### Exercise
From the entries below, determine the number of lines that contain "hence". Give that number by itself.

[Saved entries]

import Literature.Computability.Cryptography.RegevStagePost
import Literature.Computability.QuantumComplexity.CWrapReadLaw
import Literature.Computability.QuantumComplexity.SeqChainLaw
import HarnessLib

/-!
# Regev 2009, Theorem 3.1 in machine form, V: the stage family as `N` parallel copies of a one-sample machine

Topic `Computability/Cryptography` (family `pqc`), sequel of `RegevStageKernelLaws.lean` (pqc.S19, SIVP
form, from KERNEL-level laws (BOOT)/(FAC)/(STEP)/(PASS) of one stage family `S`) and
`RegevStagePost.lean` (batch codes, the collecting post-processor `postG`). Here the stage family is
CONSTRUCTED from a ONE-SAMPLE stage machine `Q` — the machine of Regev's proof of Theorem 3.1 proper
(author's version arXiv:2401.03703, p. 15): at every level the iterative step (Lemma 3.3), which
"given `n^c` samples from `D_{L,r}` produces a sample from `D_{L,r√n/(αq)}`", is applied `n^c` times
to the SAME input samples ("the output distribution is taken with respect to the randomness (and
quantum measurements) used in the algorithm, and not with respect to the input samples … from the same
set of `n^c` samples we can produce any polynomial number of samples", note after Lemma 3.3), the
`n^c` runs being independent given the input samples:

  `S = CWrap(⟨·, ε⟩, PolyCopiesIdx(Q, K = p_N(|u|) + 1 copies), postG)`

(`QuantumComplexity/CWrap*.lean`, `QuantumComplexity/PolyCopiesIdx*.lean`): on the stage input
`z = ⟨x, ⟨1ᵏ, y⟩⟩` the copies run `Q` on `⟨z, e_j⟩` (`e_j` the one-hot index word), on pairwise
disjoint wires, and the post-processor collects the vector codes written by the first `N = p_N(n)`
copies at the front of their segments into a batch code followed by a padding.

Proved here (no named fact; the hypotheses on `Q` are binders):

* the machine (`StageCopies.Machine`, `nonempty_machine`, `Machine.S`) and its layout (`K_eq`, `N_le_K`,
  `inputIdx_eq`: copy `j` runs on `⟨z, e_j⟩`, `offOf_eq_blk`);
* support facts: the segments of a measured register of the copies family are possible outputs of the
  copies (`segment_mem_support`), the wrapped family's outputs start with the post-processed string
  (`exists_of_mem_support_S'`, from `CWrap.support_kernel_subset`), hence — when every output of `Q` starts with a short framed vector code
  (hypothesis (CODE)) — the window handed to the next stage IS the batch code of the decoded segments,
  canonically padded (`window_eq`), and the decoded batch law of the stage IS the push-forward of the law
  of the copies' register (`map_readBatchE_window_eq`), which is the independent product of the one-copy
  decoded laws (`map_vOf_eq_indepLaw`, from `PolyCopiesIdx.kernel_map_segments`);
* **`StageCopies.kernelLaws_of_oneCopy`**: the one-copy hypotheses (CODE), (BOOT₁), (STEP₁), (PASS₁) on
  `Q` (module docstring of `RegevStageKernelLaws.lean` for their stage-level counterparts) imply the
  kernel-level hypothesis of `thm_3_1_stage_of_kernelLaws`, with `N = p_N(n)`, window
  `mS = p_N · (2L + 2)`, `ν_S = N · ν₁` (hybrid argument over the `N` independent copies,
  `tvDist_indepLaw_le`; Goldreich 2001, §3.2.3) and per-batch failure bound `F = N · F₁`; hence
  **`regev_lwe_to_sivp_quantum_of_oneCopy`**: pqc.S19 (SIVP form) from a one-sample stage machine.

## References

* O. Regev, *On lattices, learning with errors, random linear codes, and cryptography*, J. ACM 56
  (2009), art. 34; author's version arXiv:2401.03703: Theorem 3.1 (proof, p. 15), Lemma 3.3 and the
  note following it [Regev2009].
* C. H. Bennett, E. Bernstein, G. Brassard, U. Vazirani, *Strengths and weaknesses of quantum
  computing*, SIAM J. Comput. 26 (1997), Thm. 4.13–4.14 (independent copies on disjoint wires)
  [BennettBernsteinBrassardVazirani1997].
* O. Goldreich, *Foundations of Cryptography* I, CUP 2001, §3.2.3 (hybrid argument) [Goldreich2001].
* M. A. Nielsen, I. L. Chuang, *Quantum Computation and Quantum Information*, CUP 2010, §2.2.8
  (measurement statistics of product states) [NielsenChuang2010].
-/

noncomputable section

...

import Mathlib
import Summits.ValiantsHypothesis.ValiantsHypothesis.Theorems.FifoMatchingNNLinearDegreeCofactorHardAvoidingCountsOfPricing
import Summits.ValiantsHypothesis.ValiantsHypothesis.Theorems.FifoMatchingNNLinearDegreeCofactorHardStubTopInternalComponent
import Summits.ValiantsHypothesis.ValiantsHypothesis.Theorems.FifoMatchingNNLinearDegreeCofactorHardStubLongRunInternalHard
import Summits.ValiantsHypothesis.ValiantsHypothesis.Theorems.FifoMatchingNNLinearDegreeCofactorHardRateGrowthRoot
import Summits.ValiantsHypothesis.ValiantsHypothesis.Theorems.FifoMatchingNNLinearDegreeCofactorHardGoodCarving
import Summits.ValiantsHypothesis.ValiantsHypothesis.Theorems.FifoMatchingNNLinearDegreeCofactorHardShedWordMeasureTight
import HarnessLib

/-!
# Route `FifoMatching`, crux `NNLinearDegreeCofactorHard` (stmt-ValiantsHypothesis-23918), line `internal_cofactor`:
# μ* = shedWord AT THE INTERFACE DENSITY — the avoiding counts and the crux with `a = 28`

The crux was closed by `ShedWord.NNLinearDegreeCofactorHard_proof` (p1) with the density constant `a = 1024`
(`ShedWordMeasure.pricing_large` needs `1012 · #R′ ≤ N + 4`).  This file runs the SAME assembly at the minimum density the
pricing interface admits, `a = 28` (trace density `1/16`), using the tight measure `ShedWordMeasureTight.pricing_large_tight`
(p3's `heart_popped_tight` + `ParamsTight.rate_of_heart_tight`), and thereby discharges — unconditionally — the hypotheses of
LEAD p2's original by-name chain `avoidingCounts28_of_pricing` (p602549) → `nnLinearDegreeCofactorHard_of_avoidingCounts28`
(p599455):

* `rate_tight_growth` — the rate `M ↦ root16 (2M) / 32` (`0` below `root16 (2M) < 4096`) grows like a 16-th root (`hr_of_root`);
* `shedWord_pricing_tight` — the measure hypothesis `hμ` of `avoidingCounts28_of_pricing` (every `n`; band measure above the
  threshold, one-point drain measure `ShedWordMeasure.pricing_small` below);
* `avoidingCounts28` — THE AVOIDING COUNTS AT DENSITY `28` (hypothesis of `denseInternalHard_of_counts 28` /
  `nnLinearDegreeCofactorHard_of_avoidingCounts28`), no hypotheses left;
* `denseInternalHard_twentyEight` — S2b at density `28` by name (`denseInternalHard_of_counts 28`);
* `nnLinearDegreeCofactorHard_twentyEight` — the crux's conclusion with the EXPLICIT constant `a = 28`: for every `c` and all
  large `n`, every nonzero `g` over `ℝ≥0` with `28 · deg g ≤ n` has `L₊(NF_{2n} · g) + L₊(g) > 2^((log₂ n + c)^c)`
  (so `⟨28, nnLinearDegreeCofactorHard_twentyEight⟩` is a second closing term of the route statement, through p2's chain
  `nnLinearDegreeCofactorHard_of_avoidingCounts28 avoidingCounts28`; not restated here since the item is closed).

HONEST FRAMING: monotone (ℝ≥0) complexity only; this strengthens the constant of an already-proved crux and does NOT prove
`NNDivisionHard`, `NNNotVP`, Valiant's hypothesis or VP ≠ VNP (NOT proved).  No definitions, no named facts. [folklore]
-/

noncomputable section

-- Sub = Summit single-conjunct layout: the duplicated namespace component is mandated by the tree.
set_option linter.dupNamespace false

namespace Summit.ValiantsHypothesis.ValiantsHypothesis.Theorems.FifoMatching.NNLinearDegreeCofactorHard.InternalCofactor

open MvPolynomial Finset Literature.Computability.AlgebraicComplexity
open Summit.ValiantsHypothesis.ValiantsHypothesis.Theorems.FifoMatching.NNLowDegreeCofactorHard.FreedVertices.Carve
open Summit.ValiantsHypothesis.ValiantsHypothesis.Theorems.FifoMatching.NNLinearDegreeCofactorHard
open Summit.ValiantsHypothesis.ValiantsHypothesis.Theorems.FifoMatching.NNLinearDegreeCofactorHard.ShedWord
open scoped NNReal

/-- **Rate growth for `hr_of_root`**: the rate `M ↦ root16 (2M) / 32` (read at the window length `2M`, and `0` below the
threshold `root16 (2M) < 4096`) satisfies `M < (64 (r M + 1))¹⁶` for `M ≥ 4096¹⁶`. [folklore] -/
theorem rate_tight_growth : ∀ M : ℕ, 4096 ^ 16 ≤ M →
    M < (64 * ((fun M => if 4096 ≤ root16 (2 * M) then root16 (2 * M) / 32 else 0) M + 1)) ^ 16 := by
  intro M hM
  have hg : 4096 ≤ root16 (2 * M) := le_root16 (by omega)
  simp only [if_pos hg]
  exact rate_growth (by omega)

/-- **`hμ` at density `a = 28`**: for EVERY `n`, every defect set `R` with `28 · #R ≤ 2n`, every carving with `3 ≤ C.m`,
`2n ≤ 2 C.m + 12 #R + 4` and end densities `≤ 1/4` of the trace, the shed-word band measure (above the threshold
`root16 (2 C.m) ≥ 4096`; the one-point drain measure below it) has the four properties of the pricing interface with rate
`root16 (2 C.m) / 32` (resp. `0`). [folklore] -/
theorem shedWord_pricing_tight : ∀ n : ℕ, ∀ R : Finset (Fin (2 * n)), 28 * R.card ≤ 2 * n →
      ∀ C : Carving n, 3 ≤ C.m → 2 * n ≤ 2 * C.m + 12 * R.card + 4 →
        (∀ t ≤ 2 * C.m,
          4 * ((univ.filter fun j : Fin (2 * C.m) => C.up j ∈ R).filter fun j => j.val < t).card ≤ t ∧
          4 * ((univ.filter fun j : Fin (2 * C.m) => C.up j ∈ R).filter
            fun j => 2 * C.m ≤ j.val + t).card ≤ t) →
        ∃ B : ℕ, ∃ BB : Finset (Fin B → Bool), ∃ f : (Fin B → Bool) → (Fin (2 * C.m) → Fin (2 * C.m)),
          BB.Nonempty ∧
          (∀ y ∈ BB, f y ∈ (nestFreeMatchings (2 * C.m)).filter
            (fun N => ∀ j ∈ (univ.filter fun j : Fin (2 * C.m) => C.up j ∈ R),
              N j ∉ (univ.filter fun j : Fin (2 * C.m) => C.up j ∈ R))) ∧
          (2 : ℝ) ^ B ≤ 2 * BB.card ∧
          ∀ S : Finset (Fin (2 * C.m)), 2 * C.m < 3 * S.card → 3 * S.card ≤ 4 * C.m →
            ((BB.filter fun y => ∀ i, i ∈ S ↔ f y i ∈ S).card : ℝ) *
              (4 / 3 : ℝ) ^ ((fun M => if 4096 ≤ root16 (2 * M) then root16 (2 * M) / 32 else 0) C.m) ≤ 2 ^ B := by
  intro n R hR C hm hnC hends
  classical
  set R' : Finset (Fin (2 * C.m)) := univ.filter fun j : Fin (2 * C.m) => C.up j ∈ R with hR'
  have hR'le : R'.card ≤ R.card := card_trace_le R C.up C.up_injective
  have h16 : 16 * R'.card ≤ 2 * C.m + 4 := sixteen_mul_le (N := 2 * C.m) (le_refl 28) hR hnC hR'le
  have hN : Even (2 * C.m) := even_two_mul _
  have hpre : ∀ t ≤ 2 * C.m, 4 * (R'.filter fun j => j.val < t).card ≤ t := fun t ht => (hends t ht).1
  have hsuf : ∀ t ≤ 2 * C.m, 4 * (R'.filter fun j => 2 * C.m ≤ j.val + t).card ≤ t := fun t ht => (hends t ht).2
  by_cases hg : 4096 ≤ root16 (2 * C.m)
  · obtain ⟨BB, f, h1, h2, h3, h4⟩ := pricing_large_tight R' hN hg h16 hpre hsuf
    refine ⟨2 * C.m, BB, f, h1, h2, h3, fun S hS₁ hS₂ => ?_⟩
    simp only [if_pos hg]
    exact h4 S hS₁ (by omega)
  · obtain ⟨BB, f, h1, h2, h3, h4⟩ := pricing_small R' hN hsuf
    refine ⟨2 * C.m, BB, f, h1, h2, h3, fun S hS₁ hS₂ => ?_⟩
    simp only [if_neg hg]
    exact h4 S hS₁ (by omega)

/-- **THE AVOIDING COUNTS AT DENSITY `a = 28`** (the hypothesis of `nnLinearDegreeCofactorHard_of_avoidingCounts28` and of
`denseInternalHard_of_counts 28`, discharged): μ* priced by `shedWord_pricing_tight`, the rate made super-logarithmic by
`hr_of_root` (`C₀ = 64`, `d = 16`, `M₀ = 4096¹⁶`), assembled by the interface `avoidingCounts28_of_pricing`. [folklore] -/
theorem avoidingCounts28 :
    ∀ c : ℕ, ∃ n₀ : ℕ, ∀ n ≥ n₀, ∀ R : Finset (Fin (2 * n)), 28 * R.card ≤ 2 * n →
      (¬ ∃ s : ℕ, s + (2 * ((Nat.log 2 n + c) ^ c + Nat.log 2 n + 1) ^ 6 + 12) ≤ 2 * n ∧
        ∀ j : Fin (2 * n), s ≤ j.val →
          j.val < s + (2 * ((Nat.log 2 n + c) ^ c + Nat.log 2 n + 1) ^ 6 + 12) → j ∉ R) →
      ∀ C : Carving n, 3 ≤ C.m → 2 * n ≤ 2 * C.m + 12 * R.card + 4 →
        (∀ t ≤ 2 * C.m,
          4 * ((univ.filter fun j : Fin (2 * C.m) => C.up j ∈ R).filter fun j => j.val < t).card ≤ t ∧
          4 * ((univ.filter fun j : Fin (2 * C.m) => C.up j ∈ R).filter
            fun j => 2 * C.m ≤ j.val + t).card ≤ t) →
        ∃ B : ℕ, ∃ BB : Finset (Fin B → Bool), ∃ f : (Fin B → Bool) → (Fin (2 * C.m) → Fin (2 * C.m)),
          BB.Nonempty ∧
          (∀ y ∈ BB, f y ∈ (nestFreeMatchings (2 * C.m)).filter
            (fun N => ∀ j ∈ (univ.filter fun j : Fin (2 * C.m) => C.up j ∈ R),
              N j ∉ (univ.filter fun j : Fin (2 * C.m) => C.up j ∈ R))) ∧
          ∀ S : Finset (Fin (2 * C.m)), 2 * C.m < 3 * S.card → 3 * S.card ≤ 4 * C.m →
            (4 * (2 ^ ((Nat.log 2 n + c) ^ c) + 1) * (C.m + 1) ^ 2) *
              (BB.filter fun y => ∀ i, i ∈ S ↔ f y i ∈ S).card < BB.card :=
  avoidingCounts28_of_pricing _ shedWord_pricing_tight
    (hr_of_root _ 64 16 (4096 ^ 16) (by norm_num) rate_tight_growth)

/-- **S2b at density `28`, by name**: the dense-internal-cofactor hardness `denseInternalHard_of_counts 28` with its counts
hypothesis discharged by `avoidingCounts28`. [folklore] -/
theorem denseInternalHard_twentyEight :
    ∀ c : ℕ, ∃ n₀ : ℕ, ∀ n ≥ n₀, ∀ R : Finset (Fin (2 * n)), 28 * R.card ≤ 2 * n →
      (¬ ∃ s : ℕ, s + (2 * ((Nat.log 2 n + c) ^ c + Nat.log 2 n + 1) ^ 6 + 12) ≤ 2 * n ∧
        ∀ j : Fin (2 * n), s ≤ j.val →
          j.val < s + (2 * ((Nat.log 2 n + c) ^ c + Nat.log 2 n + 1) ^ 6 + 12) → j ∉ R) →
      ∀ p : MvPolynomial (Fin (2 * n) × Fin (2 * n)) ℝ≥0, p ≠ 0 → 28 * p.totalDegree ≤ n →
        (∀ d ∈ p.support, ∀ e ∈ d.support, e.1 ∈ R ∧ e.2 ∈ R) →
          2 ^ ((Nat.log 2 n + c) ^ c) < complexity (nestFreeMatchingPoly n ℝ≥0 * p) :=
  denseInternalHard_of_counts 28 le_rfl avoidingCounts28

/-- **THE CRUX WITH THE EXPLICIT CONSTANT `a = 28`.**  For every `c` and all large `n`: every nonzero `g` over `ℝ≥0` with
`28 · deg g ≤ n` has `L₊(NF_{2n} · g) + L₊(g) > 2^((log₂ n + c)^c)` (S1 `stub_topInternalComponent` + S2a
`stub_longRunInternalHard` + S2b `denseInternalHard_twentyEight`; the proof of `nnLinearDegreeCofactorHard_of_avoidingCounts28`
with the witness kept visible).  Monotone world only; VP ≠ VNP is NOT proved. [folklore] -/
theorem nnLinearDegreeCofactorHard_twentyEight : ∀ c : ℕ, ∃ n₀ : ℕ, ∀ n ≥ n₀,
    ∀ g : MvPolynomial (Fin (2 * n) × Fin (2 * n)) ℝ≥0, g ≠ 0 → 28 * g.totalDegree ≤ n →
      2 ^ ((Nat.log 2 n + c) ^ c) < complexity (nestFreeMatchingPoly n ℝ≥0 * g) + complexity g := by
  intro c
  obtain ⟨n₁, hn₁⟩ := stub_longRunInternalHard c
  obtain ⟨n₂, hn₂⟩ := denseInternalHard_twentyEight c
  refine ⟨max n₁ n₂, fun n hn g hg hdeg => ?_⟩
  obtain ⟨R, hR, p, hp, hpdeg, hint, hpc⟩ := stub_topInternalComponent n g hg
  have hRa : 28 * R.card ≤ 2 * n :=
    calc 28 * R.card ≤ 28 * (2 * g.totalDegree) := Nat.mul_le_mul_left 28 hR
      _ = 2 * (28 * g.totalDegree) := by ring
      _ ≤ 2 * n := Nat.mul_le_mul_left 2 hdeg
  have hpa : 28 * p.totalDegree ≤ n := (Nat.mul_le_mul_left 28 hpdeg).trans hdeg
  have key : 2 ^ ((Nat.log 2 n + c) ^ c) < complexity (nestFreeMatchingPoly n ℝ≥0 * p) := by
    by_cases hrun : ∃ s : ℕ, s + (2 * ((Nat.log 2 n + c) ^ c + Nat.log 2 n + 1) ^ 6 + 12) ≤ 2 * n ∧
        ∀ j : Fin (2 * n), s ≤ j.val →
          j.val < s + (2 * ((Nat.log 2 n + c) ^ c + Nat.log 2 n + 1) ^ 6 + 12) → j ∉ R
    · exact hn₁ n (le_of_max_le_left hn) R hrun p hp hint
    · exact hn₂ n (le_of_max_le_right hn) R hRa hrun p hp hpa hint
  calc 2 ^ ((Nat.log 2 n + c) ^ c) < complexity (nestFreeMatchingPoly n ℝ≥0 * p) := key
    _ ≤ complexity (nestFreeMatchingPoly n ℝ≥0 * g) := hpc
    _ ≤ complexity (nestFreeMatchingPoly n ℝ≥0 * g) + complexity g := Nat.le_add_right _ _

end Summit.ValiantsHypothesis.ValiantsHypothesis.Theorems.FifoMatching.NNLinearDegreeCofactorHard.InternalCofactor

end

### Answer for the task
2